Apa alasan BI mewajibkan pemakaian chip ini? Rahmat Broto Triaji, SVP Transaksi Ritel Perbankan Mandiri menjelaskan tujuan dari chip yang paling utama adalah sisi keamanan. Ini seiring dengan kecanggihan teknologi yang memungkinkan timbulnya fraud.

"Diharapkan lebih aman dan tidak ada fraud lagi," ujarnya dalam diskusi di Hotel Le Meridien, Jakarta, Selasa (24/3/2015)

Bila dengan kartu yang digunakan sekarang hanya menggunakan pita magnetik, masih sering terjadinya fraud. Jika kartu dipakaikan chip, maka tingkat keamanannya yang jauh lebih tinggi.

Teknologi ini memungkinkan kartu memiliki enkripsi yang melindungi kerahasiaan data sehingga tidak dapat dipalsukan.

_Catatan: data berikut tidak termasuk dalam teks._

import Summits.NavierStokesRegularity.NavierStokesRegularity.Theorems.CorkscrewDynamoCorkscrewProfileCoRotationNecessity
import Summits.NavierStokesRegularity.NavierStokesRegularity.Theorems.CorkscrewDynamoCorkscrewProfileRotatingWaveProfileEq
import Summits.NavierStokesRegularity.NavierStokesRegularity.Theorems.CorkscrewDynamoCorkscrewProfileTypeIPressureGrowth
import Summits.NavierStokesRegularity.NavierStokesRegularity.Theorems.CorkscrewDynamoCorkscrewProfileRssDataClassical
import Literature.Analysis.FluidPDE.PineauVicolRDSSLeray
import HarnessLib

/-!
# Route CorkscrewDynamo · crux `CorkscrewProfile` (stmt-NavierStokesRegularity-11282) — every RSS profile is a rotated Leray
# profile and has CO-ROTATING vertical vorticity somewhere

Line `registered`, lead c5, wave 2 (2026-08-17): assembly of the tool stubs T8 `stub_rotatingWaveProfileEq` (p168911), T9
`stub_typeIPressureGrowth` (p168986), T10 `stub_rssDataClassical` (p168961) with the co-rotation theorem of wave 1
(`rotatedLerayProfile_eq_zero_of_trace_nonneg`, p168449) into the registered theorem T11
`rssProfileExists_rotatedLerayProfile`, stated in the vocabulary of the line's single OPEN stub — item
stmt-NavierStokesRegularity-16274 `FilamentSkeletonRss.RssProfileExists` (= ¬ Pineau–Vicol 2026 Conj. 1.1 = Tsai Conj. 8.9):

* `rssData_rotatedLerayProfile` — from the DATA of `RssProfileExists` (`U ∈ C²`, `Rot` pinned on the basis, `u` ancient mild with
  measurable slices, Type-I constant `C₀`, `u(−1) = U`, rotated DSS for EVERY factor `c > 0` through `Rot(−2α log c)`) the slice
  `U` is smooth, divergence free, obeys `‖U y‖ ≤ C₀/(1+‖y‖)`, and solves Perelman's ROTATED LERAY PROFILE SYSTEM
  `α(JU − DU[Jy]) + ½U + ½DU[y] − ΔU + DU[U] + ∇P = 0` for a smooth pressure of POLYNOMIAL growth (the slice `q(−1)` of the
  classical pressure of the Oseen-gauge representative, which coincides with the ansatz field `pvAnsatz α U`; the rotating wave
  `lerayOrbit` differentiated at `s = 0`; Pineau–Vicol's pressure identification, potential gradient bound and cylinder regularity);
* `rotatedLerayProfile_eq_zero_of_counterRotating_poly` — wave 1's co-rotation theorem with polynomially bounded pressure;
* `rssData_exists_corotating_vorticity`, `rssProfileExists_rotatedLerayProfile` — hence every witness of `RssProfileExists` has a
  point where `α · (curl U)₃ > 0`: its vertical vorticity co-rotates with the pattern somewhere (indeed, by
  `rotatedLerayProfile_vorticity_on_corotationSphere`, its vorticity enters the open ball `B(αe₃, |α|)`).

So every profile-level theorem of the tree (Tsai 1998, the rotated head-pressure identity, Pineau–Vicol's weighted identities)
now applies to stmt-16274 as stated, and the RSS Liouville problem in PV's open window acquires a first necessary condition
that is not a size condition: no "anti-cyclonic" (`α ω₃ ≤ 0`) or purely horizontal-vorticity (`ω₃ ≡ 0`) RSS profile exists.
-/

noncomputable section

open MeasureTheory Set Function Filter Topology InnerProductSpace Metric
open Literature.Analysis.FluidPDE Literature.Analysis.FluidPDE.PineauVicol2026
open scoped RealInnerProductSpace Laplacian ContDiff NNReal ENNReal

namespace Summit.NavierStokesRegularity.NavierStokesRegularity.Theorems.CorkscrewProfile.Birth

set_option linter.dupNamespace false

/-- **Co-rotation necessity with polynomially bounded pressure** (`ℝ³`, `ν = 1`, `a = ½`, rotation `α` about `e₃`): a smooth
solution of Perelman's rotated Leray profile system with the profile Type-I decay, `|P y| ≤ M(1+‖y‖)^N`, and `α (curl U)₃ ≤ 0`
everywhere is trivial (wave 1's `rotatedLerayProfile_eq_zero_of_trace_nonneg` with `A = αJ`). [cite: Tsai1998, Theorem 1 (the case α = 0)] -/
theorem rotatedLerayProfile_eq_zero_of_counterRotating_poly {α C₀ M : ℝ} {N : ℕ}
    {U : EuclideanSpace ℝ (Fin 3) → EuclideanSpace ℝ (Fin 3)} {P : EuclideanSpace ℝ (Fin 3) → ℝ}
    (hU : ContDiff ℝ (⊤ : ℕ∞) U) (hP : ContDiff ℝ (⊤ : ℕ∞) P) (hdiv : VectorCalculus.IsDivFree U)
    (heq : ∀ y : EuclideanSpace ℝ (Fin 3),
      α • (rotGen (U y) - fderiv ℝ U y (rotGen y)) + (1 / 2 : ℝ) • U y + (1 / 2 : ℝ) • fderiv ℝ U y y
        - (Δ U) y + fderiv ℝ U y (U y) + gradient P y = 0)
    (hdec : ∀ y : EuclideanSpace ℝ (Fin 3), ‖U y‖ ≤ C₀ / (1 + ‖y‖))
    (hPM : ∀ y : EuclideanSpace ℝ (Fin 3), |P y| ≤ M * (1 + ‖y‖) ^ N)
    (hsign : ∀ y : EuclideanSpace ℝ (Fin 3), α * (curl U y) 2 ≤ 0) : U = 0 := by
  obtain ⟨-, hUb, hyU⟩ := bounds_of_profile_decay hdec
  have hU3 : ContDiff ℝ 3 U := hU.of_le (WithTop.coe_le_coe.2 le_top)
  have hP2 : ContDiff ℝ 2 P := hP.of_le (WithTop.coe_le_coe.2 le_top)
  have hUq : MemLp U 4 volume :=
    memLp_of_norm_mul_norm_le hU.continuous (R := 0) (fun y _ => hyU y) (by norm_num) (by simp)
  refine rotatedLerayProfile_eq_zero_of_trace_nonneg one_pos (by norm_num : (0 : ℝ) < 1 / 2) (α • rotGenL)
    (inner_smul_rotGenL_skew α) hU3 hP2 hdiv (rotatedProfile_eq_general heq) hUb hPM
    (by norm_num : (1 : ℝ≥0∞) ≤ 4) (by simp) hUq fun y => ?_
  rw [traceCLM_smul_rotGenL_comp_fderiv]
  linarith [hsign y]

/-- **Every RSS field is a rotated Leray profile with polynomially bounded pressure.** From the data of `RssProfileExists`
(stmt-NavierStokesRegularity-16274) — `U ∈ C²`, `Rot` pinned on the standard basis, `u` ancient mild (ν = 1) with measurable
slices and Type-I constant `C₀`, `u(−1) = U`, and `u` rotated DSS for every factor `c > 0` through `Rot(−2α log c)` — the profile `U`
is smooth and divergence free, `‖U y‖ ≤ C₀/(1+‖y‖)`, and `(U, P)` solves Perelman's rotated profile system for a smooth pressure
with `|P y| ≤ M(1+‖y‖)^N`: the Oseen-gauge representative is classical and equals the ansatz field `pvAnsatz α U` on the past
(`stub_rssDataClassical`), its backward similarity orbit is the rotating wave `(s,y) ↦ R(αs)U(R(−αs)y)` and solves the backward
Leray system (`isClassicalNSSolutionOn_Iio_iff_isBackwardLeraySolutionOn`, `lerayOrbit_pvAnsatz`), whence the profile system at
`s = 0` (`stub_rotatingWaveProfileEq`) with `P = q(−1)`, of polynomial growth (`stub_typeIPressureGrowth`).
[cite: PineauVicol2026, (1.7)–(1.8) and Lemma 2.1 (arXiv:2607.09619 pp. 3–4, 9)] -/
theorem rssData_rotatedLerayProfile {α C₀ : ℝ} {U : EuclideanSpace ℝ (Fin 3) → EuclideanSpace ℝ (Fin 3)}
    {Rot : ℝ → (EuclideanSpace ℝ (Fin 3) ≃ₗᵢ[ℝ] EuclideanSpace ℝ (Fin 3))}
    {u : ℝ → EuclideanSpace ℝ (Fin 3) → EuclideanSpace ℝ (Fin 3)}
    (hRot : ∀ θ : ℝ, Rot θ (EuclideanSpace.single 0 1) = Real.cos θ • EuclideanSpace.single 0 1 + Real.sin θ • EuclideanSpace.single 1 1 ∧
      Rot θ (EuclideanSpace.single 1 1) = -(Real.sin θ • EuclideanSpace.single 0 1) + Real.cos θ • EuclideanSpace.single 1 1 ∧
      Rot θ (EuclideanSpace.single 2 1) = EuclideanSpace.single 2 1)
    (hU2 : ContDiff ℝ 2 U) (hu1 : u (-1) = U)
    (hrss : ∀ c : ℝ, 0 < c → IsRotatedDSS c (Rot (-(α * (2 * Real.log c)))) u)
    (hmild : IsAncientMildSolution 1 u) (hmeas : ∀ t < 0, MeasureTheory.AEStronglyMeasurable (u t) MeasureTheory.volume)
    (hC : HasTypeIDecay C₀ u) :
    ∃ P : EuclideanSpace ℝ (Fin 3) → ℝ, ContDiff ℝ (⊤ : ℕ∞) U ∧ ContDiff ℝ (⊤ : ℕ∞) P ∧ VectorCalculus.IsDivFree U ∧
      (∀ y : EuclideanSpace ℝ (Fin 3),
        α • (rotGen (U y) - fderiv ℝ U y (rotGen y)) + (1 / 2 : ℝ) • U y + (1 / 2 : ℝ) • fderiv ℝ U y y
          - (Δ U) y + fderiv ℝ U y (U y) + gradient P y = 0) ∧
      (∀ y : EuclideanSpace ℝ (Fin 3), ‖U y‖ ≤ C₀ / (1 + ‖y‖)) ∧
      ∃ (M : ℝ) (N : ℕ), ∀ y : EuclideanSpace ℝ (Fin 3), |P y| ≤ M * (1 + ‖y‖) ^ N := by
  obtain ⟨V, q, hV, hVI, hcl, hans, hV1⟩ := stub_rssDataClassical hRot hU2 hu1 hrss hmild hmeas hC
  -- the backward similarity orbit of `V` is the rotating wave of `U`
  have hL := isClassicalNSSolutionOn_Iio_iff_isBackwardLeraySolutionOn.1 hcl
  have hwave : lerayOrbit V = fun s y => rotZ (α * s) (U (rotZ (-(α * s)) y)) := by
    funext s y
    have hs : -Real.exp (-s) < 0 := neg_neg_of_pos (Real.exp_pos _)
    have h1 : lerayOrbit V s y = lerayOrbit (pvAnsatz α (fun y _ => U y)) s y := by
      rw [lerayOrbit_apply, lerayOrbit_apply, hans _ hs]
    rw [h1, lerayOrbit_pvAnsatz]
  rw [hwave] at hL
  -- smoothness, incompressibility and decay of the slice `U = V(−1)`
  have hneg : (-1 : ℝ) < 0 := by norm_num
  have hUinf : ContDiff ℝ (⊤ : ℕ∞) U := hV1 ▸ hV.contDiff_slice hneg
  have hdivU : VectorCalculus.IsDivFree U := hV1 ▸ hV.2.1 (-1) hneg
  have hdecU : ∀ y : EuclideanSpace ℝ (Fin 3), ‖U y‖ ≤ C₀ / (1 + ‖y‖) := fun y => by
    have h := hVI (-1) hneg y
    rw [hV1, neg_neg, Real.sqrt_one, add_comm] at h
    exact h
  -- the profile system at `s = 0`, pressure `q(−1)`
  have heq := stub_rotatingWaveProfileEq hUinf hL
  have hP0 : lerayOrbitPressure q 0 = q (-1) := by
    funext y
    rw [lerayOrbitPressure_apply]
    simp
  rw [hP0] at heq
  -- polynomial growth of `q(−1)`
  have hIcl : ∀ t ∈ Iio (0 : ℝ), ∀ x : EuclideanSpace ℝ (Fin 3), ‖V t x‖ ≤ C₀ / (‖x‖ + Real.sqrt (-t)) :=
    fun t ht x => hVI t ht x
  obtain ⟨A, hA⟩ := stub_typeIPressureGrowth hcl hIcl
  refine ⟨q (-1), hUinf, hcl.contDiff_pressure (mem_Iio.2 hneg), hdivU, heq, hdecU, A + |q (-1) 0|, 4, fun y => ?_⟩
  have h1 := hA y
  have h2 : (1 : ℝ) ≤ (1 + ‖y‖) ^ 4 := one_le_pow₀ (by linarith [norm_nonneg y])
  have h3 : |q (-1) y| ≤ |q (-1) y - q (-1) 0| + |q (-1) 0| := by
    have := abs_add_le (q (-1) y - q (-1) 0) (q (-1) 0)
    rwa [sub_add_cancel] at this
  have h4 : |q (-1) 0| ≤ |q (-1) 0| * (1 + ‖y‖) ^ 4 := le_mul_of_one_le_right (abs_nonneg _) h2
  calc |q (-1) y| ≤ A * (1 + ‖y‖) ^ 4 + |q (-1) 0| * (1 + ‖y‖) ^ 4 := by linarith
    _ = (A + |q (-1) 0|) * (1 + ‖y‖) ^ 4 := by ring

/-- **Every nontrivial RSS field has co-rotating vertical vorticity somewhere**: under the data of `RssProfileExists` with `U ≠ 0`,
there is a point with `α · (curl U)₃ > 0` (`rssData_rotatedLerayProfile` + `rotatedLerayProfile_eq_zero_of_counterRotating_poly`).
[cite: Tsai1998, Theorem 1 (the case α = 0)] -/
theorem rssData_exists_corotating_vorticity {α C₀ : ℝ} {U : EuclideanSpace ℝ (Fin 3) → EuclideanSpace ℝ (Fin 3)}
    {Rot : ℝ → (EuclideanSpace ℝ (Fin 3) ≃ₗᵢ[ℝ] EuclideanSpace ℝ (Fin 3))}
    {u : ℝ → EuclideanSpace ℝ (Fin 3) → EuclideanSpace ℝ (Fin 3)}
    (hRot : ∀ θ : ℝ, Rot θ (EuclideanSpace.single 0 1) = Real.cos θ • EuclideanSpace.single 0 1 + Real.sin θ • EuclideanSpace.single 1 1 ∧
      Rot θ (EuclideanSpace.single 1 1) = -(Real.sin θ • EuclideanSpace.single 0 1) + Real.cos θ • EuclideanSpace.single 1 1 ∧
      Rot θ (EuclideanSpace.single 2 1) = EuclideanSpace.single 2 1)
    (hU2 : ContDiff ℝ 2 U) (hU0 : U ≠ 0) (hu1 : u (-1) = U)
    (hrss : ∀ c : ℝ, 0 < c → IsRotatedDSS c (Rot (-(α * (2 * Real.log c)))) u)
    (hmild : IsAncientMildSolution 1 u) (hmeas : ∀ t < 0, MeasureTheory.AEStronglyMeasurable (u t) MeasureTheory.volume)
    (hC : HasTypeIDecay C₀ u) :
    ∃ y : EuclideanSpace ℝ (Fin 3), 0 < α * (curl U y) 2 := by
  obtain ⟨P, hU, hP, hdiv, heq, hdec, M, N, hPM⟩ := rssData_rotatedLerayProfile hRot hU2 hu1 hrss hmild hmeas hC
  by_contra h
  push Not at h
  exact hU0 (rotatedLerayProfile_eq_zero_of_counterRotating_poly hU hP hdiv heq hdec hPM h)

/-- **Assembly T11 `rssProfileExists_rotatedLerayProfile`** (registered theorem of crux stmt-NavierStokesRegularity-11282, line
`registered`, skeleton v11). `RssProfileExists` (stmt-16274) implies: there are `α ≠ 0`, `C₀`, a smooth nontrivial divergence-free
`U` with `‖U y‖ ≤ C₀/(1+‖y‖)` and a smooth `P` with `|P y| ≤ M(1+‖y‖)^N` solving Perelman's rotated Leray profile system, and a point
where `α (curl U)₃ > 0` — the RSS profile of Pineau–Vicol's open window, if it exists, is a rotated Leray profile whose vertical
vorticity co-rotates with the pattern somewhere. [cite: PineauVicol2026, Conjecture 1.1 and (1.8) (arXiv:2607.09619 pp. 3–4)] -/
theorem rssProfileExists_rotatedLerayProfile
    (h : Summit.NavierStokesRegularity.NavierStokesRegularity.Theses.FilamentSkeletonRss.RssProfileExists) :
    ∃ (α C₀ M : ℝ) (N : ℕ) (U : EuclideanSpace ℝ (Fin 3) → EuclideanSpace ℝ (Fin 3)) (P : EuclideanSpace ℝ (Fin 3) → ℝ),
      α ≠ 0 ∧ U ≠ 0 ∧ ContDiff ℝ (⊤ : ℕ∞) U ∧ ContDiff ℝ (⊤ : ℕ∞) P ∧ VectorCalculus.IsDivFree U ∧
      (∀ y : EuclideanSpace ℝ (Fin 3),
        α • (rotGen (U y) - fderiv ℝ U y (rotGen y)) + (1 / 2 : ℝ) • U y + (1 / 2 : ℝ) • fderiv ℝ U y y
          - (Δ U) y + fderiv ℝ U y (U y) + gradient P y = 0) ∧
      (∀ y : EuclideanSpace ℝ (Fin 3), ‖U y‖ ≤ C₀ / (1 + ‖y‖)) ∧
      (∀ y : EuclideanSpace ℝ (Fin 3), |P y| ≤ M * (1 + ‖y‖) ^ N) ∧
      ∃ y : EuclideanSpace ℝ (Fin 3), 0 < α * (curl U y) 2 := by
  obtain ⟨α, C₀, U, Rot, u, hα, hRot, hU2, hU0, hu1, hrss, hmild, hmeas, hC⟩ := h
  obtain ⟨P, hU, hP, hdiv, heq, hdec, M, N, hPM⟩ := rssData_rotatedLerayProfile hRot hU2 hu1 hrss hmild hmeas hC
  exact ⟨α, C₀, M, N, U, P, hα, hU0, hU, hP, hdiv, heq, hdec, hPM,
    rssData_exists_corotating_vorticity hRot hU2 hU0 hu1 hrss hmild hmeas hC⟩

/-- **Co-rotation necessity for the open stub, contrapositive packaging.** If NO smooth rotated Leray profile with the Type-I profile
decay, polynomially bounded pressure and a co-rotating point exists, then `RssProfileExists` fails — the form in which a Liouville
theorem "off the co-rotation ball" would refute stmt-16274. [cite: PineauVicol2026, Conjecture 1.1 (arXiv:2607.09619 p. 3)] -/
theorem not_rssProfileExists_of_no_corotating_profile
    (h : ∀ (α C₀ M : ℝ) (N : ℕ) (U : EuclideanSpace ℝ (Fin 3) → EuclideanSpace ℝ (Fin 3)) (P : EuclideanSpace ℝ (Fin 3) → ℝ),
      α ≠ 0 → ContDiff ℝ (⊤ : ℕ∞) U → ContDiff ℝ (⊤ : ℕ∞) P → VectorCalculus.IsDivFree U →
      (∀ y : EuclideanSpace ℝ (Fin 3),
        α • (rotGen (U y) - fderiv ℝ U y (rotGen y)) + (1 / 2 : ℝ) • U y + (1 / 2 : ℝ) • fderiv ℝ U y y
          - (Δ U) y + fderiv ℝ U y (U y) + gradient P y = 0) →
      (∀ y : EuclideanSpace ℝ (Fin 3), ‖U y‖ ≤ C₀ / (1 + ‖y‖)) →
      (∀ y : EuclideanSpace ℝ (Fin 3), |P y| ≤ M * (1 + ‖y‖) ^ N) → U = 0) :
    ¬ Summit.NavierStokesRegularity.NavierStokesRegularity.Theses.FilamentSkeletonRss.RssProfileExists := by
  intro hR
  obtain ⟨α, C₀, M, N, U, P, hα, hU0, hU, hP, hdiv, heq, hdec, hPM, -⟩ := rssProfileExists_rotatedLerayProfile hR
  exact hU0 (h α C₀ M N U P hα hU hP hdiv heq hdec hPM)

end Summit.NavierStokesRegularity.NavierStokesRegularity.Theorems.CorkscrewProfile.Birth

Rahmat menambahkan, kartu dengan chip juga memiliki kapasitas penyimpanan data yang lebih besar serta dapat melakukan pemrosesan transaksi dengan lebih cepat, termasuk transaksi secara offline.

"Ini kita sebut sebagai andal, karena lebih cepat dalam bertransaksi sehingga nasabah pun lebih nyaman," jelasnya

Tentunya fungsi aman, kata Rahmat sangat berpengaruh bagi sebuah bank. Sebab dari sana muncul kepercayaan nasabah kepada bank.

"Berarti kalau banyak fraud dan sering terjadi itu nasabah tidak percaya lagi dengan banknya. Kalau itu terjadi di semua bank, maka akan menjadi masalah nasional," tukasnya.